> _Task to carry out_:
Only one span of the listing below is wanted: the lines from the one with "congr 1; push_cast; ring" through the one with "have hY0 : 0", reproduced exactly, both ends kept.

> _Entries shown_:
/-- **Jutila's large values theorem in the tree's zero-detection shape.** For every `k ≥ 1` and
`ε > 0` there is `C` such that for all `N ≥ 1`, `T ≥ 1`, `V ≥ 2`, `1`-bounded `b`, and every finite
`1`-separated `W ⊂ [0, T]` with `|∑_{N ≤ n ≤ 2N} b_n n^{it}| ≥ V` on `W`,
`#W ≤ C (NT)^ε (N² V^{−2} + T N^{4−2/k} V^{−(6−2/k)} + T N^{6k} V^{−8k})`. PROVED from the tree
theorem `Jutila1977_largeValues_holds` (Jutila 1977 (1.4) in Teräväinen's finite form, line
`Re s = 1`): apply it to `a_n = b_n · n/(2N)` on `N ≤ n < 2N`, the points `−t ∈ [−T, T]` and the
level `V/(4N) ≤ (2N)⁻¹ (V − 1)` (the dropped end point `n = 2N` costs `≤ 1 ≤ V/2`), and expand
`(V/(4N))^{−2} = 16 N² V^{−2}`, `(T/N²)(V/(4N))^{−6+2/k} = 4^{6−2/k} T N^{4−2/k} V^{−(6−2/k)}`,
`(V/(4N))^{−8k} T/N^{2k} = 4^{8k} T N^{6k} V^{−8k}`. With `V = N^σ`, `T = N^τ` the three terms are
`N^{2−2σ}`, `N^{τ+(4−2/k)−(6−2/k)σ}`, `N^{τ+(6−8σ)k}` — Tao–Trudgian–Yang's `(jutila-lvt)`.
[cite: Jutila1977, Theorem, (1.4), p. 56] [cite: TaoTrudgianYang2025, item (iii) after Theorem 31, display (jutila-lvt)] -/
theorem jutila_largeValues_shape (k : ℕ) (hk : 1 ≤ k) (ε : ℝ) (hε : 0 < ε) :
    ∃ C : ℝ, 0 ≤ C ∧ ∀ (N : ℕ) (T V : ℝ) (b : ℕ → ℂ) (W : Finset ℝ),
      1 ≤ N → 1 ≤ T → 2 ≤ V → (∀ n, ‖b n‖ ≤ 1) → (∀ t ∈ W, 0 ≤ t ∧ t ≤ T) →
      (∀ t ∈ W, ∀ t' ∈ W, t ≠ t' → 1 ≤ |t - t'|) →
      (∀ t ∈ W, V ≤ ‖∑ n ∈ Finset.Icc N (2 * N), b n * (n : ℂ) ^ ((t : ℂ) * I)‖) →
      (W.card : ℝ) ≤ C * ((N : ℝ) * T) ^ ε *
        ((N : ℝ) ^ (2 : ℝ) * V ^ (-2 : ℝ) +
          T * (N : ℝ) ^ (4 - 2 / k : ℝ) * V ^ (-(6 - 2 / k) : ℝ) +
          T * (N : ℝ) ^ (6 * k : ℝ) * V ^ (-(8 * k) : ℝ)) := by
  obtain ⟨C, hC⟩ := Jutila1977_largeValues_holds k hk ε hε
  refine ⟨max C 0 * 4 ^ (8 * k), by positivity,
    fun N T V b W hNnat hT1 hV2 hb hW hsep hlarge ↦ ?_⟩
  classical
  have hkpos : 0 < k := hk
  have hk1 : (1 : ℝ) ≤ k := by exact_mod_cast hk
  have hT0 : (0 : ℝ) < T := by linarith
  have hN1 : (1 : ℝ) ≤ N := by exact_mod_cast hNnat
  have hN0 : (0 : ℝ) < N := by linarith
  have hNpos : 0 < N := hNnat
  have hV0 : 0 < V := by linarith
  -- the data fed to Jutila's theorem
  set VJ : ℝ := V / (4 * N) with hVJdef
  have hVJ0 : 0 < VJ := by positivity
  set a : ℕ → ℂ := fun n ↦ if n < 2 * N then b n * ((n : ℂ) / (2 * N)) else 0 with hadef
  have ha : ∀ n, ‖a n‖ ≤ 1 := by
    intro n
    simp only [hadef]
    split_ifs with hn
    · rw [norm_mul, norm_div, Complex.norm_natCast]
      have h2N : ‖(2 * N : ℂ)‖ = 2 * N := by
        rw [norm_mul, Complex.norm_natCast, Complex.norm_two]
      rw [h2N]
      have hn' : (n : ℝ) ≤ 2 * N := by exact_mod_cast hn.le
      have hq : (n : ℝ) / (2 * N) ≤ 1 := by
        rw [div_le_one (by positivity)]; exact hn'
      calc ‖b n‖ * ((n : ℝ) / (2 * N)) ≤ 1 * 1 :=
            mul_le_mul (hb n) hq (by positivity) zero_le_one
        _ = 1 := one_mul 1
    · simp
  set W' : Finset ℝ := W.image (fun t : ℝ ↦ -t) with hW'def
  have hinj : Function.Injective (fun t : ℝ ↦ -t) := neg_injective
  have hcard : W'.card = W.card := Finset.card_image_of_injective _ hinj
  have hW' : ∀ t ∈ W', -T ≤ t ∧ t ≤ T := by
    intro t ht
    rw [hW'def, Finset.mem_image] at ht
    obtain ⟨u, hu, rfl⟩ := ht
    have := hW u hu
    constructor <;> linarith
  have hsep' : ∀ t ∈ W', ∀ t' ∈ W', t ≠ t' → 1 ≤ |t - t'| := by
    intro t ht t' ht' hne
    rw [hW'def, Finset.mem_image] at ht ht'
    obtain ⟨u, hu, rfl⟩ := ht
    obtain ⟨u', hu', rfl⟩ := ht'
    have hne' : u ≠ u' := fun h ↦ hne (by rw [h])
    have := hsep u hu u' hu' hne'
    rwa [show -u - -u' = -(u - u') by ring, abs_neg]
  -- the normalised polynomial at `1 + i(−t)` is `(2N)⁻¹ ∑_{N ≤ n < 2N} b_n n^{it}`
  have hterm : ∀ t : ℝ, ∀ n ∈ Finset.Ico N (2 * N),
      a n * (n : ℂ) ^ (-(1 + ((-t : ℝ) : ℂ) * I)) = (2 * N : ℂ)⁻¹ * (b n * (n : ℂ) ^ ((t : ℂ) * I)) := by
    intro t n hn
    rw [Finset.mem_Ico] at hn
    have hn0 : (n : ℂ) ≠ 0 := by
      have : 0 < n := lt_of_lt_of_le hNpos hn.1
      exact_mod_cast this.ne'
    have h2N0 : (2 * N : ℂ) ≠ 0 := by
      have : (0 : ℝ) < 2 * N := by positivity
      exact_mod_cast this.ne'
    simp only [hadef, if_pos hn.2]
    rw [show -(1 + ((-t : ℝ) : ℂ) * I) = (-1 : ℂ) + (t : ℂ) * I by push_cast; ring,
      Complex.cpow_add _ _ hn0, Complex.cpow_neg_one]
    field_simp
  have hsumeq : ∀ t : ℝ, ∑ n ∈ Finset.Ico N (2 * N), a n * (n : ℂ) ^ (-(1 + ((-t : ℝ) : ℂ) * I)) =
      (2 * N : ℂ)⁻¹ * ∑ n ∈ Finset.Ico N (2 * N), b n * (n : ℂ) ^ ((t : ℂ) * I) := by
    intro t
    rw [Finset.mul_sum]
    exact Finset.sum_congr rfl (hterm t)
  -- dropping the end point `n = 2N` costs at most `1`
  have hIco : ∀ t ∈ W, V - 1 ≤ ‖∑ n ∈ Finset.Ico N (2 * N), b n * (n : ℂ) ^ ((t : ℂ) * I)‖ := by
    intro t ht
    have hsplit : ∑ n ∈ Finset.Icc N (2 * N), b n * (n : ℂ) ^ ((t : ℂ) * I) =
        b (2 * N) * ((2 * N : ℕ) : ℂ) ^ ((t : ℂ) * I) +
          ∑ n ∈ Finset.Ico N (2 * N), b n * (n : ℂ) ^ ((t : ℂ) * I) := by
      rw [← Finset.Ico_insert_right (by omega : N ≤ 2 * N), Finset.sum_insert Finset.right_notMem_Ico]
    have hlast : ‖b (2 * N) * ((2 * N : ℕ) : ℂ) ^ ((t : ℂ) * I)‖ ≤ 1 := by
      rw [norm_mul, Complex.norm_natCast_cpow_of_pos (by omega)]
      simp only [Complex.mul_re, Complex.ofReal_re, Complex.I_re, Complex.ofReal_im, Complex.I_im,
        mul_zero, mul_one, sub_self, Real.rpow_zero]
      simpa using hb (2 * N)
    have h1 := hlarge t ht
    rw [hsplit] at h1
    have h2 := norm_add_le (b (2 * N) * ((2 * N : ℕ) : ℂ) ^ ((t : ℂ) * I))
      (∑ n ∈ Finset.Ico N (2 * N), b n * (n : ℂ) ^ ((t : ℂ) * I))
    linarith
  have hlarge' : ∀ t ∈ W', VJ ≤ ‖∑ n ∈ Finset.Ico N (2 * N), a n * (n : ℂ) ^ (-(1 + (t : ℂ) * I))‖ := by
    intro t ht
    rw [hW'def, Finset.mem_image] at ht
    obtain ⟨u, hu, rfl⟩ := ht
    rw [hsumeq u, norm_mul, norm_inv]
    have h2N : ‖(2 * N : ℂ)‖ = 2 * N := by
      rw [norm_mul, Complex.norm_natCast, Complex.norm_two]
    rw [h2N]
    have h1 := hIco u hu
    have hV' : VJ = (2 * (N : ℝ))⁻¹ * (V / 2) := by
      rw [hVJdef]; field_simp; ring
    rw [hV']
    exact mul_le_mul_of_nonneg_left (by linarith) (by positivity)
  -- Jutila's theorem
  have hR := hC N T VJ a W' hNnat hT1 hVJ0 ha hW' hsep' hlarge'
  rw [hcard] at hR
  have hS0 : 0 ≤ VJ ^ (-2 : ℝ) + T / (N : ℝ) ^ 2 * VJ ^ (-6 + 2 / k : ℝ) +
      VJ ^ (-(8 * k : ℝ)) * T / (N : ℝ) ^ (2 * k) := by
    positivity
  -- simplify the three terms
  have e1 : VJ ^ (-2 : ℝ) = (4 : ℝ) ^ (2 : ℝ) * ((N : ℝ) ^ (2 : ℝ) * V ^ (-2 : ℝ)) := by
    rw [hVJdef, div_four_mul_rpow_neg 2 hV0 hN0]; ring
  have e2 : T / (N : ℝ) ^ 2 * VJ ^ (-6 + 2 / k : ℝ) =
      (4 : ℝ) ^ (6 - 2 / k : ℝ) * (T * (N : ℝ) ^ (4 - 2 / k : ℝ) * V ^ (-(6 - 2 / k) : ℝ)) := by
    rw [show (-6 + 2 / k : ℝ) = -(6 - 2 / k) by ring, hVJdef, div_four_mul_rpow_neg (6 - 2 / k) hV0 hN0]
    have : (N : ℝ) ^ (4 - 2 / k : ℝ) = (N : ℝ) ^ (6 - 2 / k : ℝ) / (N : ℝ) ^ 2 := by
      rw [← Real.rpow_two, ← Real.rpow_sub hN0]; congr 1; ring
    rw [this]; field_simp
  have e3 : VJ ^ (-(8 * k : ℝ)) * T / (N : ℝ) ^ (2 * k) =
      (4 : ℝ) ^ (8 * k : ℝ) * (T * (N : ℝ) ^ (6 * k : ℝ) * V ^ (-(8 * k) : ℝ)) := by
    rw [hVJdef, div_four_mul_rpow_neg (8 * k) hV0 hN0]
    have : (N : ℝ) ^ (6 * k : ℝ) = (N : ℝ) ^ (8 * k : ℝ) / (N : ℝ) ^ (2 * k) := by
      rw [show ((N : ℝ) ^ (2 * k) : ℝ) = (N : ℝ) ^ (((2 * k : ℕ) : ℝ)) from
          (Real.rpow_natCast _ (2 * k)).symm, ← Real.rpow_sub hN0]
      congr 1; push_cast; ring
    rw [this]; field_simp
  -- numerical constants `4^r ≤ 4^{8k}`
  have c8k : (4 : ℝ) ^ (8 * k : ℝ) = (4 : ℝ) ^ (8 * k) := by
    rw [show (8 * k : ℝ) = ((8 * k : ℕ) : ℝ) by push_cast; ring, Real.rpow_natCast]
  have hk8 : (8 : ℝ) ≤ 8 * k := by nlinarith
  have c1 : (4 : ℝ) ^ (2 : ℝ) ≤ (4 : ℝ) ^ (8 * k) := by
    rw [← c8k]; exact Real.rpow_le_rpow_of_exponent_le (by norm_num) (by linarith)
  have c2 : (4 : ℝ) ^ (6 - 2 / k : ℝ) ≤ (4 : ℝ) ^ (8 * k) := by
    rw [← c8k]
    refine Real.rpow_le_rpow_of_exponent_le (by norm_num) ?_
    have : (0 : ℝ) ≤ 2 / k := by positivity
    linarith
  -- assemble
  have hX0 : 0 ≤ (N : ℝ) ^ (2 : ℝ) * V ^ (-2 : ℝ) := by positivity
  have hY0 : 0 ≤ T * (N : ℝ) ^ (4 - 2 / k : ℝ) * V ^ (-(6 - 2 / k) : ℝ) := by positivity
  have hZ0 : 0 ≤ T * (N : ℝ) ^ (6 * k : ℝ) * V ^ (-(8 * k) : ℝ) := by positivity
  have hsum : VJ ^ (-2 : ℝ) + T / (N : ℝ) ^ 2 * VJ ^ (-6 + 2 / k : ℝ) +
      VJ ^ (-(8 * k : ℝ)) * T / (N : ℝ) ^ (2 * k) ≤
      (4 : ℝ) ^ (8 * k) * ((N : ℝ) ^ (2 : ℝ) * V ^ (-2 : ℝ) +
          T * (N : ℝ) ^ (4 - 2 / k : ℝ) * V ^ (-(6 - 2 / k) : ℝ) +
          T * (N : ℝ) ^ (6 * k : ℝ) * V ^ (-(8 * k) : ℝ)) := by
    rw [e1, e2, e3, c8k]
    nlinarith [mul_le_mul_of_nonneg_right c1 hX0, mul_le_mul_of_nonneg_right c2 hY0]
  have hM0 : 0 ≤ max C 0 := le_max_right _ _
  have hG0 : 0 ≤ (N : ℝ) ^ (2 : ℝ) * V ^ (-2 : ℝ) +
      T * (N : ℝ) ^ (4 - 2 / k : ℝ) * V ^ (-(6 - 2 / k) : ℝ) +
      T * (N : ℝ) ^ (6 * k : ℝ) * V ^ (-(8 * k) : ℝ) := by positivity
  have hNT0 : 0 ≤ ((N : ℝ) * T) ^ ε := by positivity
  calc (W.card : ℝ) ≤ C * ((N : ℝ) * T) ^ ε *
        (VJ ^ (-2 : ℝ) + T / (N : ℝ) ^ 2 * VJ ^ (-6 + 2 / k : ℝ) +
          VJ ^ (-(8 * k : ℝ)) * T / (N : ℝ) ^ (2 * k)) := hR
    _ ≤ max C 0 * ((N : ℝ) * T) ^ ε *
        (VJ ^ (-2 : ℝ) + T / (N : ℝ) ^ 2 * VJ ^ (-6 + 2 / k : ℝ) +
          VJ ^ (-(8 * k : ℝ)) * T / (N : ℝ) ^ (2 * k)) :=
        mul_le_mul_of_nonneg_right (mul_le_mul_of_nonneg_right (le_max_left _ _) hNT0) hS0
    _ ≤ max C 0 * ((N : ℝ) * T) ^ ε * ((4 : ℝ) ^ (8 * k) * ((N : ℝ) ^ (2 : ℝ) * V ^ (-2 : ℝ) +
          T * (N : ℝ) ^ (4 - 2 / k : ℝ) * V ^ (-(6 - 2 / k) : ℝ) +
          T * (N : ℝ) ^ (6 * k : ℝ) * V ^ (-(8 * k) : ℝ))) :=
        mul_le_mul_of_nonneg_left hsum (by positivity)
    _ = max C 0 * 4 ^ (8 * k) * ((N : ℝ) * T) ^ ε * ((N : ℝ) ^ (2 : ℝ) * V ^ (-2 : ℝ) +
          T * (N : ℝ) ^ (4 - 2 / k : ℝ) * V ^ (-(6 - 2 / k) : ℝ) +
          T * (N : ℝ) ^ (6 * k : ℝ) * V ^ (-(8 * k) : ℝ)) := by ring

> _The answer_:
      congr 1; push_cast; ring
    rw [this]; field_simp
  -- numerical constants `4^r ≤ 4^{8k}`
  have c8k : (4 : ℝ) ^ (8 * k : ℝ) = (4 : ℝ) ^ (8 * k) := by
    rw [show (8 * k : ℝ) = ((8 * k : ℕ) : ℝ) by push_cast; ring, Real.rpow_natCast]
  have hk8 : (8 : ℝ) ≤ 8 * k := by nlinarith
  have c1 : (4 : ℝ) ^ (2 : ℝ) ≤ (4 : ℝ) ^ (8 * k) := by
    rw [← c8k]; exact Real.rpow_le_rpow_of_exponent_le (by norm_num) (by linarith)
  have c2 : (4 : ℝ) ^ (6 - 2 / k : ℝ) ≤ (4 : ℝ) ^ (8 * k) := by
    rw [← c8k]
    refine Real.rpow_le_rpow_of_exponent_le (by norm_num) ?_
    have : (0 : ℝ) ≤ 2 / k := by positivity
    linarith
  -- assemble
  have hX0 : 0 ≤ (N : ℝ) ^ (2 : ℝ) * V ^ (-2 : ℝ) := by positivity
  have hY0 : 0 ≤ T * (N : ℝ) ^ (4 - 2 / k : ℝ) * V ^ (-(6 - 2 / k) : ℝ) := by positivity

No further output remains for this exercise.